**What you are asked to do**
Tally the lines in the data below where the word "containing" appears, and give the tally alone.

Start of Block

import Summits.HodgeConjecture.HodgeConjecture.Theorems.SoloBlindSquareForm
import HarnessLib

/-!
# The square chain: `SquareHodge` is antitone, and the threshold form of the summit

Solo-blind residency on `HodgeConjecture`, session s177; claim SB-C1347 of its `CLAIMS.jsonl`
(promoting the sketch SB-C1346), companion prose `work/s177/chain177.md`, front sheet
`paper/sharpest.md` §1 (1k).

A KERNEL COROLLARY of theorems already in the tree, recorded at summit level. `SquareHodge N`
(`SoloBlindSquareForm`): for every smooth projective complex `N`-fold `X`, every rational class of
Hodge type `(N, N)` in `H^{2N}((X × X)(ℂ); ℂ)` is algebraic; `HodgeConjecture ↔ ∀ N, SquareHodge N`
(`hodgeConjecture_iff_forall_squareHodge`). THEOREM (`squareHodge_of_succ`, `squareHodge_antitone`):
`SquareHodge (N + 1) → SquareHodge N`, so the set of levels at which the square form holds is a
DOWN-SET of `ℕ` containing `0` and `1` (`squareHodge_of_le_one`). Consequences: the summit is
equivalent to `SquareHodge N` for all LARGE `N` (`hodgeConjecture_iff_eventually_squareHodge`; the
tree already had "for infinitely many `N`"), and — the THRESHOLD FORM
(`not_hodgeConjecture_iff_exists_threshold`) — the Hodge conjecture fails if and only if there is a
level `N₁ ≥ 2` with `SquareHodge N ↔ N < N₁` for every `N`: below the threshold every Hodge
self-correspondence of degree `0` of an `N`-fold is algebraic, at the threshold some `N₁`-fold's
square carries a non-algebraic rational `(N₁, N₁)`-class, and (`hodgeConjectureFor_of_squareHodge`)
every smooth projective variety of dimension `≤ (N₁ - 1)/2` satisfies the Hodge conjecture
(`hodgeConjectureFor_of_lt_threshold`).

Proof of `SquareHodge (N + 1) → SquareHodge N` (`squareHodge_of_succ`). Let `X` be a smooth
projective `N`-fold, `c` a rational `(N, N)`-class on the `2N`-fold `X × X`, and `P` a smooth
projective curve (`ℙ¹`).
* product step at `P` (`mem_algebraicClasses_of_prod_of_topDegree`, the product half of
  Brosnan–Fang–Nie–Pearlstein's Lemma 48 with an arbitrary auxiliary factor: `c = λ⁻¹ pr_{1*}(pr₁^* c
  ∪ pr₂^* ρ)`, `ρ ≠ 0` the rational point class of `P`): it suffices that every rational
  `(N + 1, N + 1)`-class `a` on the `(2N + 1)`-fold `A = (X × X) × P` is algebraic;
* descent (`mem_algebraicClasses_left_of_map_fst_mem`: `pr₁^* a` algebraic `⟹ a` algebraic): it
  suffices that the rational `(N + 1, N + 1)`-class `pr₁^* a` on the `(2N + 2)`-fold `A × P` is
  algebraic — and `2N + 2` is the MIDDLE degree there;
* transport (`forall_hodgeClass_mem_algebraicClasses_iff_of_iso`) along
  `τ : ((X × X) × P) × P ≅ (X × P) × (X × P)` (associators and one braiding of the cartesian
  monoidal structure of `Sch/ℂ`): that is `SquareHodge (N + 1)` at the `(N + 1)`-fold `X × P`.
Only "some smooth projective curve exists" is used of `P`.

What it buys (bookkeeping — a kernel-checked NORMAL FORM of the summit, not a reduction of
difficulty; compare `SoloBlindMiddleMonotone`, the same down-set structure for the middle-degree
chain `MiddleHodge m`, with which the square chain interleaves: `MiddleHodge N → SquareHodge N →
MiddleHodge m` for `3m ≤ N`): the square form of the Hodge conjecture is monotone in the dimension,
so a counterexample among the degree-`0` Hodge self-correspondences of an `N`-fold propagates to all
larger dimensions (`not_squareHodge_of_le`), and the open problem has a well-defined THRESHOLD
`N₁ ∈ {2, 3, …} ∪ {∞}` (`N₁ = ∞` being the conjecture). The first open level is unchanged: `N = 2`,
the `(2,2)`-classes on self-products of surfaces.

## References

* [BrosnanFangNiePearlstein2009] P. Brosnan, H. Fang, Z. Nie, G. Pearlstein, Singularities of
  admissible normal functions, Invent. Math. 177 (2009), §6 Lemma 48 (arXiv:0711.0964, p. 13).
* [VoisinHodgeI2002] C. Voisin, Hodge Theory and Complex Algebraic Geometry I (2002), §7.3.2,
  §11.3.3 Lemma 11.41.
* [Deligne2000] P. Deligne, The Hodge conjecture, Clay problem description (2000), §1.
-/

noncomputable section

open CategoryTheory CategoryTheory.Limits AlgebraicGeometry MonoidalCategory CartesianMonoidalCategory
open Literature.AlgebraicGeometry Literature.AlgebraicGeometry.Motives
open Literature.AlgebraicGeometry.HodgeTheory
open Literature.AlgebraicTopology.SingularHomology

namespace Summit.HodgeConjecture.HodgeConjecture.Theorems.SoloBlind

/-- **The square form is antitone, one step**: `SquareHodge (N + 1) → SquareHodge N`. For a rational
`(N, N)`-class `c` on `X × X` (`X` a smooth projective `N`-fold) and a smooth projective curve `P`:
by the product step at `P` (`mem_algebraicClasses_of_prod_of_topDegree`) it suffices that the
rational `(N + 1, N + 1)`-classes `a` of the `(2N + 1)`-fold `(X × X) × P` are algebraic; by descent
(`mem_algebraicClasses_left_of_map_fst_mem`) it suffices that `pr₁^* a` is algebraic on the
`(2N + 2)`-fold `((X × X) × P) × P ≅ (X × P) × (X × P)` (`τ`: associators and one braiding), where the
degree `2N + 2` is the middle one — which is `SquareHodge (N + 1)` at the `(N + 1)`-fold `X × P`,
transported along `τ` (`forall_hodgeClass_mem_algebraicClasses_iff_of_iso`).
[cite: BrosnanFangNiePearlstein2009, §6 Lemma 48] [cite: VoisinHodgeI2002, §11.3.3 Lemma 11.41] -/
theorem squareHodge_of_succ {N : ℕ} (h : SquareHodge (N + 1)) : SquareHodge N := by
  intro X hX c hc hpp
  -- a smooth projective curve `P` (the projective line)
  obtain ⟨P, hP⟩ : ∃ P : Motives.SchemeOver ℂ, Motives.IsSmoothProjective 1 P :=
    ⟨Motives.projectiveSpace 1 ℂ, Motives.isSmoothProjective_projectiveSpace_holds ℂ 1⟩
  -- `X × X` (a `2N`-fold), `A = (X × X) × P`, `A × P` (a `2(N + 1)`-fold), `X' = X × P`
  have hXX : Motives.IsSmoothProjective (N + N) (X ⊗ X) := Motives.IsSmoothProjective.tensor_holds hX hX
  rw [← two_mul] at hXX
  have hA : Motives.IsSmoothProjective (2 * N + 1) ((X ⊗ X) ⊗ P) :=
    Motives.IsSmoothProjective.tensor_holds hXX hP
  have hAP : Motives.IsSmoothProjective (2 * N + 1 + 1) (((X ⊗ X) ⊗ P) ⊗ P) :=
    Motives.IsSmoothProjective.tensor_holds hA hP
  have e : 2 * N + 1 + 1 = 2 * (N + 1) := by ring
  rw [e] at hAP
  have hX' : Motives.IsSmoothProjective (N + 1) (X ⊗ P) := Motives.IsSmoothProjective.tensor_holds hX hP
  -- `τ : ((X × X) × P) × P ≅ (X × P) × (X × P)`
  let τ : ((X ⊗ X) ⊗ P) ⊗ P ≅ (X ⊗ P) ⊗ (X ⊗ P) :=
    α_ (X ⊗ X) P P ≪≫ α_ X X (P ⊗ P) ≪≫
      whiskerLeftIso X ((α_ X P P).symm ≪≫ whiskerRightIso (β_ X P) P ≪≫ α_ P X P) ≪≫
        (α_ X P (X ⊗ P)).symm
  -- `SquareHodge (N + 1)` at `X × P`, transported along `τ`
  have hB := (forall_hodgeClass_mem_algebraicClasses_iff_of_iso τ (N + 1)).2 (h hX')
  -- the product step at `P` for the `2N`-fold `X × X`: reduce to classes `a` on `A = (X × X) × P`
  refine mem_algebraicClasses_of_prod_of_topDegree hXX hP le_rfl (p := N) (q := N + 1)
    (N := 2 * N + 1) rfl rfl (fun a ha happ ↦ ?_) c hc hpp
  -- `pr₁^* a` on `A × P` is algebraic by the transported square hypothesis; descend along `pr₁`
  have halg : complexBetti.map (fst ((X ⊗ X) ⊗ P) P) (2 * (N + 1)) a ∈
      algebraicClasses (((X ⊗ X) ⊗ P) ⊗ P) (N + 1) :=
    hB _ (ha.map _) (happ.map_of_isSmoothProjective hAP hA (fst ((X ⊗ X) ⊗ P) P))
  exact mem_algebraicClasses_left_of_map_fst_mem hA hP halg

/-- `SquareHodge` is antitone: `N ≤ N' → SquareHodge N' → SquareHodge N` (iterate
`squareHodge_of_succ`). [cite: BrosnanFangNiePearlstein2009, §6 Lemma 48] -/
theorem squareHodge_of_le {N N' : ℕ} (hNN' : N ≤ N') (h : SquareHodge N') : SquareHodge N := by
  induction hNN' with
  | refl => exact h
  | step _ ih => exact ih (squareHodge_of_succ h)

/-- `SquareHodge : ℕ → Prop` is an antitone family of statements (the order on `Prop` being
implication): its truth set is a down-set of `ℕ`. [cite: BrosnanFangNiePearlstein2009, §6 Lemma 48] -/
theorem squareHodge_antitone : Antitone SquareHodge := by
  intro N N' hNN' h
  exact squareHodge_of_le hNN' h

/-- A counterexample propagates upward: if the square form fails at level `N` it fails at every
level `N' ≥ N`. [cite: BrosnanFangNiePearlstein2009, §6 Lemma 48] -/
theorem not_squareHodge_of_le {N N' : ℕ} (hNN' : N ≤ N') (h : ¬ SquareHodge N) : ¬ SquareHodge N' :=
  fun h' ↦ h (squareHodge_of_le hNN' h')

/-- **The summit from all large levels**: `HodgeConjecture ↔ ∃ N₀, ∀ N ≥ N₀, SquareHodge N`
(with `hodgeConjecture_iff_frequently_squareHodge`: from infinitely many levels).
[cite: Deligne2000, §1] [cite: BrosnanFangNiePearlstein2009, §6 Lemma 48] -/
theorem hodgeConjecture_iff_eventually_squareHodge :
    _root_.HodgeConjecture ↔ ∃ N₀ : ℕ, ∀ N, N₀ ≤ N → SquareHodge N := by
  refine ⟨fun h ↦ ⟨0, fun N _ ↦ squareHodge_of_hodgeConjecture h N⟩, fun ⟨N₀, h⟩ ↦ ?_⟩
  exact hodgeConjecture_iff_frequently_squareHodge.mpr fun N₁ ↦
    ⟨max N₀ N₁, le_max_right _ _, h _ (le_max_left _ _)⟩

/-- **The first open level decides everything below it**: for `2 ≤ N`, `SquareHodge N` implies
`SquareHodge 2` — the `(2,2)`-classes on self-products `S × S` of surfaces (which contain the Hodge
classes of `End(H²(S, ℚ))`) are the weakest open instance of the square chain.
[cite: VoisinHodgeI2002, §11.3.3] [cite: BrosnanFangNiePearlstein2009, §6 Lemma 48] -/
theorem squareHodge_two_of_two_le {N : ℕ} (hN : 2 ≤ N) (h : SquareHodge N) : SquareHodge 2 :=
  squareHodge_of_le hN h

/-- **Threshold form of the summit.** The Hodge conjecture FAILS if and only if the square chain has
a finite threshold: a level `N₁ ≥ 2` such that, for every `N`, `SquareHodge N ↔ N < N₁` (the truth
set of `SquareHodge` is a down-set containing `0, 1`, `squareHodge_of_le_one`, and it is all of `ℕ`
iff the Hodge conjecture holds, `hodgeConjecture_iff_forall_squareHodge`).
[cite: Deligne2000, §1] [cite: BrosnanFangNiePearlstein2009, §6 Lemma 48] -/
theorem not_hodgeConjecture_iff_exists_threshold :
    ¬ _root_.HodgeConjecture ↔ ∃ N₁ : ℕ, 2 ≤ N₁ ∧ ∀ N, SquareHodge N ↔ N < N₁ := by
  classical
  constructor
  · intro h
    have hex : ∃ N, ¬ SquareHodge N := by
      by_contra hne
      push Not at hne
      exact h (hodgeConjecture_of_forall_squareHodge hne)
    refine ⟨Nat.find hex, ?_, fun N ↦ ⟨fun hN ↦ ?_, fun hN ↦ ?_⟩⟩
    · by_contra hlt
      exact Nat.find_spec hex (squareHodge_of_le_one (by omega))
    · by_contra hle
      exact Nat.find_spec hex (squareHodge_of_le (by omega) hN)
    · by_contra hN'
      exact Nat.find_min hex hN hN'
  · rintro ⟨N₁, -, hN₁⟩ h
    exact lt_irrefl N₁ ((hN₁ N₁).1 (squareHodge_of_hodgeConjecture h N₁))

/-- **Below the threshold.** If `SquareHodge N ↔ N < N₁` for every `N`, then every smooth projective
variety of dimension `d` with `2d < N₁` satisfies the Hodge conjecture (`SquareHodge (N₁ - 1)` and
`hodgeConjectureFor_of_squareHodge`): a finite threshold `N₁` localises the first counterexample to
the Hodge conjecture in dimensions `> (N₁ - 1)/2` and `≤ 2N₁` (the square of the bad `N₁`-fold).
[cite: Deligne2000, §1] [cite: BrosnanFangNiePearlstein2009, §6 Lemma 48] -/
theorem hodgeConjectureFor_of_lt_threshold {N₁ : ℕ} (hN₁ : ∀ N, SquareHodge N ↔ N < N₁)
    {d : ℕ} {Y : Motives.SchemeOver ℂ} (hY : Motives.IsSmoothProjective d Y) (hd : 2 * d < N₁) :
    HodgeConjectureFor d Y :=
  hodgeConjectureFor_of_squareHodge ((hN₁ (N₁ - 1)).2 (by omega)) hY (by omega)

end Summit.HodgeConjecture.HodgeConjecture.Theorems.SoloBlind

end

End of Block

**Solution to this task**
2